The integration of visual cues has revitalized the performance of the target
speech extraction task, elevating it to the forefront of the field.
Nevertheless, this multi-modal learning paradigm often encounters the challenge
of modality imbalance. In audio-visual target speech extraction tasks, the
audio modality tends to dominate, potentially overshadowing the importance of
visual guidance. To tackle this issue, we propose AVSepChain, drawing
inspiration from the speech chain concept. Our approach partitions the
audio-visual target speech extraction task into two stages: speech perception
and speech production. In the speech perception stage, audio serves as the
dominant modality, while visual information acts as the conditional modality.
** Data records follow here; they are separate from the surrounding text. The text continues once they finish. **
import Summits.NavierStokesRegularity.NavierStokesRegularity.Theses.PalasekTowerBreakdown
import Summits.NavierStokesRegularity.FluidComputer.PalasekTowerHeredityOrBreakdownCeiling
import Summits.NavierStokesRegularity.FluidComputer.PalasekTowerRegisterGlobalFloorsAt

/-!
# NavierStokesRegularity — route `PalasekTowerBreakdown`, item `HeredityFromTwo`: the item minus «no premature
# blow-up» still closes the route; the registered upper stub `AprioriCeiling` splits, by name

Supports `stmt-NavierStokesRegularity-19250` (`PalasekTowerBreakdown.HeredityFromTwo := HeredityFrom 2`; it does
NOT close it). Cell `ns-blowup`, seat `ns-palasek-19250-p2` (g2, STUB-WORKER on the upper stub
`stub_apriori_ceiling : AprioriCeiling` of skeleton v3 c7f4b5fa45c722f3; lead of record ns-palasek-19250-p1).
LABEL: E–C typing + kernel glue over this seat's `FluidComputer/PalasekTowerHeredityOrBreakdown.lean` (p473253)
and `…HeredityOrBreakdownCeiling.lean`. WHAT THIS IS NOT: not NS — no stage, flow or tower is constructed; the
item is OPEN and appears only inside equivalences / implications; no stub is decided.

THE OBSERVATION. `AprioriCeiling` quantifies over every PARTIAL continuation `[0, T'] ⊆ [0, τ (k+1)]` of every
registered level-`k` stage (`k ≥ 2`), so a registered design whose free flow overshoots `c₂ Y_{k+1}` at some
`T' < τ (k+1)` and then loses smoothness before `τ (k+1)` refutes the item — yet that design IS a witness of
Fefferman's (C) (`Stage.navierStokesBreakdownR3_of_not_livesTo`: Clay datum + Clay-class force of the schedule,
no global smooth bounded-energy solution by restriction, every viscosity by dilation). By name on the route:

* `palasekTowerBreakdown_heredityFromTwo_orBreakdown` — the item implies its weak form
  `HeredityOrBreakdownFrom 2` («every registered level-`k` stage, `k ≥ 2`, extends to level `k + 1` OR its
  design's flow does not live to `τ (k+1)`»);
* `palasekTowerBreakdown_breakdownR3_of_base_heredityAtOne_orBreakdownFrom_two` /
  `…_of_base_orBreakdownAt_one_orBreakdownFrom_two` — the route's deciding theorem `closes` with binder 3
  (resp. binders 2 and 3) WEAKENED to the or-breakdown forms, same conclusion `NavierStokesBreakdownR3`;
* `palasekTowerBreakdown_heredityFromTwo_or_breakdownR3_of_orBreakdown` — conversely the weak form gives back
  the item OR proves (C) outright; so `¬(C) → (item ↔ weak form)` and any refutation of the item either refutes
  the weak form or proves (C) (`…_not_heredityFromTwo_dichotomy`);
* `palasekTowerBreakdown_heredityFromTwo_iff_noPrematureBreakdown_windowCeiling_floors3` — the item is
  «no premature breakdown» × window ceiling × the three `k`-uniform floors; its weak form is the last four
  conjuncts (`…_orBreakdownFrom_two_iff_windowCeiling_floors3`): a re-cut of skeleton v3 under the weak form
  would keep `stub_speed_floors` / `stub_strain_floors` / `stub_core_floors` VERBATIM and replace
  `stub_apriori_ceiling : AprioriCeiling` by `∀ k ≥ 2, WindowCeilingAt k` (the lead's / planner's call, D-0014);
* `palasekTowerBreakdown_stub_apriori_ceiling_iff` — the registered upper stub itself:
  `AprioriCeiling ↔ (∀ k ≥ 2, NoPrematureBreakdownAt k) ∧ (∀ k ≥ 2, WindowCeilingAt k)`, with
  `¬ NoPrematureBreakdownAt k → NavierStokesBreakdownR3`.

Honest status: the weakening removes one refutation mode (overshoot-then-blow-up) and one proof obligation (no
premature blow-up); it does NOT make the window ceiling or the floors easier — both halves remain bets on the
registered class (verdict of record, START-HERE-D0081 §C.2 RE-PRICE 20:35Z).

References: S. Palasek, arXiv:2605.13827 §4 [cite: Palasek2026ElementaryModel, §4]; C. L. Fefferman, Clay
problem description, (C) [cite: FeffermanClay2006, (C)]; H. Sohr, *The Navier–Stokes Equations*, Birkhäuser
2001, Ch. V Thm. 1.5.1 [cite: Sohr2001, Ch. V Thm. 1.5.1].
-/

-- `Summit.<Summit>.<Problem>` is the tree's mandated summit-side namespace (CONVENTIONS §2); for this
-- single-conjunct summit the two coincide, so the duplicate is deliberate.
set_option linter.dupNamespace false

namespace Summit.NavierStokesRegularity.NavierStokesRegularity.Theorems

open Set MeasureTheory
open scoped ENNReal ContDiff
open Literature.Analysis.FluidPDE
open Summit.NavierStokesRegularity.NavierStokesRegularity.Theses
open Summit.NavierStokesRegularity.FluidComputer.PalasekTowerClayBridge

/-! ## §1 The item implies its weak form; the weak form still closes the route -/

/-- **`HeredityFromTwo → HeredityOrBreakdownFrom 2`** (free direction). [folklore] -/
theorem palasekTowerBreakdown_heredityFromTwo_orBreakdown (h : PalasekTowerBreakdown.HeredityFromTwo) :
    HeredityOrBreakdownFrom 2 := by
  unfold PalasekTowerBreakdown.HeredityFromTwo at h
  exact h.orBreakdown

/-- **`HeredityAtOne → HeredityOrBreakdownAt 1`** (free direction, sibling item 19249). [folklore] -/
theorem palasekTowerBreakdown_heredityAtOne_orBreakdown (h : PalasekTowerBreakdown.HeredityAtOne) :
    HeredityOrBreakdownAt 1 := by
  unfold PalasekTowerBreakdown.HeredityAtOne at h
  exact HeredityAt.orBreakdown (heredityAtOne_iff.1 h)

/-- **The route's deciding theorem with binder 3 WEAKENED**:
`EpisodeBase → HeredityAtOne → HeredityOrBreakdownFrom 2 → NavierStokesBreakdownR3` (compare `closes
(h₁ : EpisodeBase) (h₂ : HeredityAtOne) (h₃ : HeredityFromTwo)`). The base design's chain either reaches every
level (`navierStokesBreakdownR3_of_nonempty_stages`, PATH B′, no named fact) or dies at a finite level, which IS
(C). [cite: FeffermanClay2006, (C)] -/
theorem palasekTowerBreakdown_breakdownR3_of_base_heredityAtOne_orBreakdownFrom_two
    (h₁ : PalasekTowerBreakdown.EpisodeBase) (h₂ : PalasekTowerBreakdown.HeredityAtOne)
    (h₃ : HeredityOrBreakdownFrom 2) :
    Summit.NavierStokesRegularity.NavierStokesRegularity.NavierStokesBreakdownR3 := by
  unfold PalasekTowerBreakdown.EpisodeBase at h₁
  exact navierStokesBreakdownR3_of_base_orBreakdownAt_one_orBreakdownFrom_two h₁
    (palasekTowerBreakdown_heredityAtOne_orBreakdown h₂) h₃

/-- **The route's deciding theorem with binders 2 AND 3 WEAKENED**:
`EpisodeBase → HeredityOrBreakdownAt 1 → HeredityOrBreakdownFrom 2 → NavierStokesBreakdownR3`.
[cite: FeffermanClay2006, (C)] -/
theorem palasekTowerBreakdown_breakdownR3_of_base_orBreakdownAt_one_orBreakdownFrom_two
    (h₁ : PalasekTowerBreakdown.EpisodeBase) (h₂ : HeredityOrBreakdownAt 1) (h₃ : HeredityOrBreakdownFrom 2) :
    Summit.NavierStokesRegularity.NavierStokesRegularity.NavierStokesBreakdownR3 := by
  unfold PalasekTowerBreakdown.EpisodeBase at h₁
  exact navierStokesBreakdownR3_of_base_orBreakdownAt_one_orBreakdownFrom_two h₁ h₂ h₃

/-- Sanity: the route's own `closes` factors through the weak closer (nothing was lost). [folklore] -/
theorem palasekTowerBreakdown_closes_via_orBreakdown (h₁ : PalasekTowerBreakdown.EpisodeBase)
    (h₂ : PalasekTowerBreakdown.HeredityAtOne) (h₃ : PalasekTowerBreakdown.HeredityFromTwo) :
    Summit.NavierStokesRegularity.NavierStokesRegularity.NavierStokesBreakdownR3 :=
  palasekTowerBreakdown_breakdownR3_of_base_heredityAtOne_orBreakdownFrom_two h₁ h₂
    (palasekTowerBreakdown_heredityFromTwo_orBreakdown h₃)

/-! ## §2 The weak form gives back the item — or (C) -/

/-- **`HeredityOrBreakdownFrom 2 → HeredityFromTwo ∨ NavierStokesBreakdownR3`**: if no registered design dies
inside a window at any level `k ≥ 2` the weak form IS the item; if one does, that design is (C).
[cite: FeffermanClay2006, (C)] -/
theorem palasekTowerBreakdown_heredityFromTwo_or_breakdownR3_of_orBreakdown (h : HeredityOrBreakdownFrom 2) :
    PalasekTowerBreakdown.HeredityFromTwo ∨
      Summit.NavierStokesRegularity.NavierStokesRegularity.NavierStokesBreakdownR3 := by
  unfold PalasekTowerBreakdown.HeredityFromTwo
  by_cases hN : ∀ k, 2 ≤ k → NoPrematureBreakdownAt k
  · exact Or.inl ((heredityFrom_iff_orBreakdown_and_noPrematureBreakdown 2).2 ⟨h, hN⟩)
  · simp only [not_forall] at hN
    obtain ⟨k, _, hk⟩ := hN
    exact Or.inr (navierStokesBreakdownR3_of_not_noPrematureBreakdownAt hk)

/-- **In a world without breakdown the item and its weak form coincide.** [folklore] -/
theorem palasekTowerBreakdown_heredityFromTwo_iff_orBreakdown_of_not_breakdownR3
    (hC : ¬ Summit.NavierStokesRegularity.NavierStokesRegularity.NavierStokesBreakdownR3) :
    PalasekTowerBreakdown.HeredityFromTwo ↔ HeredityOrBreakdownFrom 2 :=
  ⟨palasekTowerBreakdown_heredityFromTwo_orBreakdown,
    fun h => (palasekTowerBreakdown_heredityFromTwo_or_breakdownR3_of_orBreakdown h).resolve_right hC⟩

/-- **Any refutation of the item either refutes its weak form or proves (C)** — an overshoot-then-blow-up
design (the refutation mode the weak form discards) is a Clay (C) witness. [folklore] -/
theorem palasekTowerBreakdown_not_heredityFromTwo_dichotomy (h : ¬ PalasekTowerBreakdown.HeredityFromTwo) :
    ¬ HeredityOrBreakdownFrom 2 ∨
      Summit.NavierStokesRegularity.NavierStokesRegularity.NavierStokesBreakdownR3 := by
  by_cases hO : HeredityOrBreakdownFrom 2
  · exact Or.inr ((palasekTowerBreakdown_heredityFromTwo_or_breakdownR3_of_orBreakdown hO).resolve_left h)
  · exact Or.inl hO

/-- **The item is its weak form plus «no premature breakdown» at every `k ≥ 2`.** [folklore] -/
theorem palasekTowerBreakdown_heredityFromTwo_iff_orBreakdown_and_noPrematureBreakdown :
    PalasekTowerBreakdown.HeredityFromTwo ↔
      HeredityOrBreakdownFrom 2 ∧ ∀ k, 2 ≤ k → NoPrematureBreakdownAt k := by
  unfold PalasekTowerBreakdown.HeredityFromTwo
  exact heredityFrom_iff_orBreakdown_and_noPrematureBreakdown 2

/-- … and the extra clause is «(C) if false»: `¬ NoPrematureBreakdownAt k → NavierStokesBreakdownR3`.
[cite: FeffermanClay2006, (C)] -/
theorem palasekTowerBreakdown_breakdownR3_of_prematureBreakdown {k : ℕ} (h : ¬ NoPrematureBreakdownAt k) :
    Summit.NavierStokesRegularity.NavierStokesRegularity.NavierStokesBreakdownR3 :=
  navierStokesBreakdownR3_of_not_noPrematureBreakdownAt h

/-! ## §3 The registered stubs of skeleton v3 under the split -/

/-- **The registered UPPER stub splits**: `AprioriCeiling ↔ (∀ k ≥ 2, NoPrematureBreakdownAt k) ∧
(∀ k ≥ 2, WindowCeilingAt k)` — clause × window ceiling of the survivors (`stub_apriori_ceiling : AprioriCeiling`
of `Cruxes/HeredityFromTwo/Lines/birth.lean` v3). [cite: Sohr2001, Ch. V Thm. 1.5.1] -/
theorem palasekTowerBreakdown_stub_apriori_ceiling_iff :
    AprioriCeiling ↔ (∀ k, 2 ≤ k → NoPrematureBreakdownAt k) ∧ (∀ k, 2 ≤ k → WindowCeilingAt k) :=
  aprioriCeiling_iff_noPrematureBreakdown_and_windowCeiling

/-- **The item as FIVE conjuncts matching skeleton v3**: `HeredityFromTwo ↔ (∀ k ≥ 2, NoPrematureBreakdownAt k)
∧ (∀ k ≥ 2, WindowCeilingAt k) ∧ (∀ k ≥ 2, SpeedFloorAt k) ∧ (∀ k ≥ 2, StrainFloorAt k) ∧ (∀ k ≥ 2, CoreFloorAt k)`
— no hypothesis (`readoutFloors_iff_forall_floors` for the lower three). [folklore] -/
theorem palasekTowerBreakdown_heredityFromTwo_iff_noPrematureBreakdown_windowCeiling_floors3 :
    PalasekTowerBreakdown.HeredityFromTwo ↔
      (∀ k, 2 ≤ k → NoPrematureBreakdownAt k) ∧ (∀ k, 2 ≤ k → WindowCeilingAt k) ∧
        (∀ k, 2 ≤ k → SpeedFloorAt k) ∧ (∀ k, 2 ≤ k → StrainFloorAt k) ∧ (∀ k, 2 ≤ k → CoreFloorAt k) := by
  unfold PalasekTowerBreakdown.HeredityFromTwo
  rw [heredityFrom_two_iff_noPrematureBreakdown_windowCeiling_floors, readoutFloors_iff_forall_floors]
  constructor
  · rintro ⟨hN, hW, hF⟩
    exact ⟨hN, hW, fun k hk => (hF k hk).1, fun k hk => (hF k hk).2.1, fun k hk => (hF k hk).2.2⟩
  · rintro ⟨hN, hW, h₁, h₂, h₃⟩
    exact ⟨hN, hW, fun k hk => ⟨h₁ k hk, h₂ k hk, h₃ k hk⟩⟩

/-- **The weak form as FOUR conjuncts — the three floor stubs of skeleton v3 VERBATIM plus the window ceiling**:
`HeredityOrBreakdownFrom 2 ↔ (∀ k ≥ 2, WindowCeilingAt k) ∧ (∀ k ≥ 2, SpeedFloorAt k) ∧ (∀ k ≥ 2, StrainFloorAt k)
∧ (∀ k ≥ 2, CoreFloorAt k)`. [folklore] -/
theorem palasekTowerBreakdown_orBreakdownFrom_two_iff_windowCeiling_floors3 :
    HeredityOrBreakdownFrom 2 ↔
      (∀ k, 2 ≤ k → WindowCeilingAt k) ∧
        (∀ k, 2 ≤ k → SpeedFloorAt k) ∧ (∀ k, 2 ≤ k → StrainFloorAt k) ∧ (∀ k, 2 ≤ k → CoreFloorAt k) := by
  rw [heredityOrBreakdownFrom_two_iff_windowCeiling_and_readoutFloors, readoutFloors_iff_forall_floors]
  constructor
  · rintro ⟨hW, hF⟩
    exact ⟨hW, fun k hk => (hF k hk).1, fun k hk => (hF k hk).2.1, fun k hk => (hF k hk).2.2⟩
  · rintro ⟨hW, h₁, h₂, h₃⟩
    exact ⟨hW, fun k hk => ⟨h₁ k hk, h₂ k hk, h₃ k hk⟩⟩

/-- **Composition for a re-cut under the weak form** (four by-name hypotheses, skeleton-audit shape):
window ceiling + the three registered floor stubs ⇒ `HeredityOrBreakdownFrom 2`; with `EpisodeBase` and
`HeredityAtOne` (or `HeredityOrBreakdownAt 1`) this closes the route's target by
`palasekTowerBreakdown_breakdownR3_of_base_heredityAtOne_orBreakdownFrom_two`. [folklore] -/
theorem palasekTowerBreakdown_orBreakdownFrom_two_of_windowCeiling_floors3
    (hW : ∀ k, 2 ≤ k → WindowCeilingAt k) (h₁ : ∀ k, 2 ≤ k → SpeedFloorAt k)
    (h₂ : ∀ k, 2 ≤ k → StrainFloorAt k) (h₃ : ∀ k, 2 ≤ k → CoreFloorAt k) : HeredityOrBreakdownFrom 2 :=
  palasekTowerBreakdown_orBreakdownFrom_two_iff_windowCeiling_floors3.2 ⟨hW, h₁, h₂, h₃⟩

/-- **The item from its five conjuncts** (composition shape: the four above plus the clause). [folklore] -/
theorem palasekTowerBreakdown_heredityFromTwo_of_noPrematureBreakdown_windowCeiling_floors3
    (hN : ∀ k, 2 ≤ k → NoPrematureBreakdownAt k) (hW : ∀ k, 2 ≤ k → WindowCeilingAt k)
    (h₁ : ∀ k, 2 ≤ k → SpeedFloorAt k) (h₂ : ∀ k, 2 ≤ k → StrainFloorAt k)
    (h₃ : ∀ k, 2 ≤ k → CoreFloorAt k) : PalasekTowerBreakdown.HeredityFromTwo :=
  palasekTowerBreakdown_heredityFromTwo_iff_noPrematureBreakdown_windowCeiling_floors3.2 ⟨hN, hW, h₁, h₂, h₃⟩

end Summit.NavierStokesRegularity.NavierStokesRegularity.Theorems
Conversely, in the speech production stage, the roles are reversed. This
transformation of modality status aims to alleviate the problem of modality
imbalance. Additionally, we introduce a contrastive semantic matching loss to
ensure that the semantic information conveyed by the generated speech aligns
with the semantic information conveyed by lip movements during the speech
production stage. Through extensive experiments conducted on multiple benchmark
datasets for audio-visual target speech extraction, we showcase the superior
performance achieved by our proposed method.

AVSepChain 是一种多模态学习方法，通过将音频 - 视觉目标语音提取任务分为两个阶段（语音感知和语音产生），改善了模态不平衡的问题，并引入了对比语义匹配损失函数来确保生成的语音与语音产生阶段的唇部运动所传达的语义信息一致，实验结果表明该方法在多个基准数据集上具有卓越的性能。